• Supplied information
=== Begin Enclosure ===
import Summits.Ventures.PercRepro.GenQSevenFiveColoopFree
import Summits.Ventures.PercRepro.GenQOpenLayersCoreFree
import Summits.Ventures.PercRepro.GenQOpenLayersCoreSmall

/-!
# PercRepro — the `(7, 5)` trace sums are the level-`5` trace sums of the general reduction (night-4, gen 2)

`TraceSumsCore 4` (`GenQOpenLayersCoreFree.lean`) asks the trace sums of level `5` at every type `t ≤ 4` on the rank-`4`
subsets of rank-`7` Core matroids; `SevenFiveTraceSumsCore` (`GenQSevenFiveColoopFree.lean`) asks them at `t = 2, 3, 4`
only.  The types `t = 0, 1` are free: a rank-`4` set `H` of a rank-`7` matroid misses some point `a ∉ cl H`, the trace sum is
the balance of `H ∪ {a}` (`Jq_hyp_add_one_eq`), and the balances at `t = 0` and `t = 1` (level `5`) are the landed
`Jq_zero_nonneg` and `Jq_one_nonneg_of_le_five`.  So `traceSumsCore_four_of_sevenFive : SevenFiveTraceSumsCore →
TraceSumsCore 4`, and the `(7, 5)` row is the `q = 5` instance of `rls_succ_succ_of_free` (`rls_seven_five_of_free'`).
The two spellings of the coloop-free `(7, 5)` layers agree: `sevenFiveLayersCoreFree_iff_openLayersCoreFree_five`
(the type-`1` clause is vacuous at `q = 5`, the type-`2` window is `g ≤ 10`, and `𝔉` is automatic on the core).
-/

namespace PercRepro.GenQ

open Finset ThmH PerFlat SixFour ThmN NightThree

/-- A set of rank below the rank of `M` misses a point of the ground set outside its closure. -/
theorem exists_notMem_closure_of_eRk_lt {γ : Type} [DecidableEq γ] {M : Matroid γ} [M.Finite] {H : Finset γ}
    (hlt : M.eRk (H : Set γ) < M.eRank) : ∃ a ∈ gr M, a ∉ M.closure (H : Set γ) := by
  by_contra hcon
  push Not at hcon
  have hsub : M.E ⊆ M.closure (H : Set γ) := by
    intro x hx
    have hx' : x ∈ gr M := by
      rw [← Finset.mem_coe, coe_gr]
      exact hx
    exact hcon x hx'
  have h1 : M.eRank ≤ M.eRk (M.closure (H : Set γ)) := by
    rw [Matroid.eRank_def]
    exact M.eRk_mono hsub
  rw [M.eRk_closure_eq] at h1
  exact absurd hlt (not_lt.2 h1)

/-- **`SevenFiveTraceSumsCore` gives the full `TraceSumsCore 4`**: the types `0` and `1` are the landed balances of
`H ∪ {a}`. -/
theorem traceSumsCore_four_of_sevenFive (h : SevenFiveTraceSumsCore) : TraceSumsCore 4 := by
  intro β _ M _ H hc hH hr t ht
  by_cases ht2 : 2 ≤ t
  · exact h M H hc hH hr t ht2 ht
  · -- `t = 0` or `t = 1`: the balance of `H ∪ {a}` for a point `a ∉ cl H`
    have hlt : M.eRk (H : Set β) < M.eRank := by
      rw [hr, hc.2.1]
      exact_mod_cast (by norm_num : (4 : ℕ) < 4 + 1 + 2)
    obtain ⟨a, ha, hacl⟩ := exists_notMem_closure_of_eRk_lt hlt
    have haH : a ∉ H := fun hmem => hacl (M.subset_closure (H : Set β) (by
      rw [← coe_gr M]
      exact_mod_cast hH) (Finset.mem_coe.2 hmem))
    have key := Jq_hyp_add_one_eq (M := M) (τ := H) (q := 4) ha haH hacl hr t
    rw [← key]
    have hG : insert a H ⊆ gr M := Finset.insert_subset ha hH
    rcases (show t = 0 ∨ t = 1 by omega) with rfl | rfl
    · exact Jq_zero_nonneg hG (4 + 1)
    · have haE : a ∈ M.E := by
        rw [← coe_gr M]
        exact_mod_cast ha
      have hr' : M.eRk ((insert a H : Finset β) : Set β) = ((4 + 1 : ℕ) : ℕ∞) := by
        rw [Finset.coe_insert, Matroid.eRk_insert_eq_add_one ⟨haE, hacl⟩, hr]
        rfl
      exact Jq_one_nonneg_of_le_five (simple_of_core hc) hG hr' (by norm_num) (by norm_num)

/-- **`(7, 5)` as the `q = 5` instance of the general coloop reduction.** -/
theorem rls_seven_five_of_free' {α : Type} [DecidableEq α] (htr : SevenFiveTraceSumsCore)
    (hfree : OpenLayersCoreFree 5) (M : Matroid α) [M.Finite] : RLS M 7 5 := by
  refine rls_succ_succ_of_free 5 (by norm_num) ?_ ?_ M
  · intro q' h4 h5
    obtain rfl : q' = 4 := by omega
    exact traceSumsCore_four_of_sevenFive htr
  · intro q' h5 h5'
    obtain rfl : q' = 5 := by omega
    exact hfree

/-- **The two spellings of the coloop-free `(7, 5)` layers agree.** -/
theorem sevenFiveLayersCoreFree_iff_openLayersCoreFree_five : SevenFiveLayersCoreFree ↔ OpenLayersCoreFree 5 := by
  constructor
  · intro h β _ M _ G hc hG _ hm
    obtain ⟨h2, h3, h4⟩ := h M G hc hG hm
    refine ⟨fun h6 => absurd h6 (by norm_num), ?_, ?_⟩
    · intro hwin
      apply h2
      by_contra hg
      push Not at hg
      have h6 : 6 ≤ G.card - 5 := by omega
      have h9 : 9 ≤ G.card - 5 + 3 := by omega
      have := Nat.mul_le_mul h6 h9
      omega
    · intro t ht3 ht
      have : t = 3 ∨ t = 4 := by omega
      rcases this with rfl | rfl
      · exact h3
      · exact h4
  · intro h β _ M _ G hc hG hm
    obtain ⟨_, h2, h3⟩ := h M G hc hG (twoHyp_of_core hc (by norm_num) hG) hm
    refine ⟨fun hg => h2 ?_, h3 3 (by norm_num) (by norm_num), h3 4 (by norm_num) (by norm_num)⟩
    have h5 : G.card - 5 ≤ 5 := by omega
    have h8 : G.card - 5 + 3 ≤ 8 := by omega
    have := Nat.mul_le_mul h5 h8
    omega

end PercRepro.GenQ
=== End Enclosure ===
• Activity
Filter the entries above down to the lines that hold the word "intro", and copy those lines.

• Response below
    intro x hx
  intro β _ M _ H hc hH hr t ht
  · intro q' h4 h5
  · intro q' h5 h5'
  · intro h β _ M _ G hc hG _ hm
    · intro hwin
    · intro t ht3 ht
  · intro h β _ M _ G hc hG hm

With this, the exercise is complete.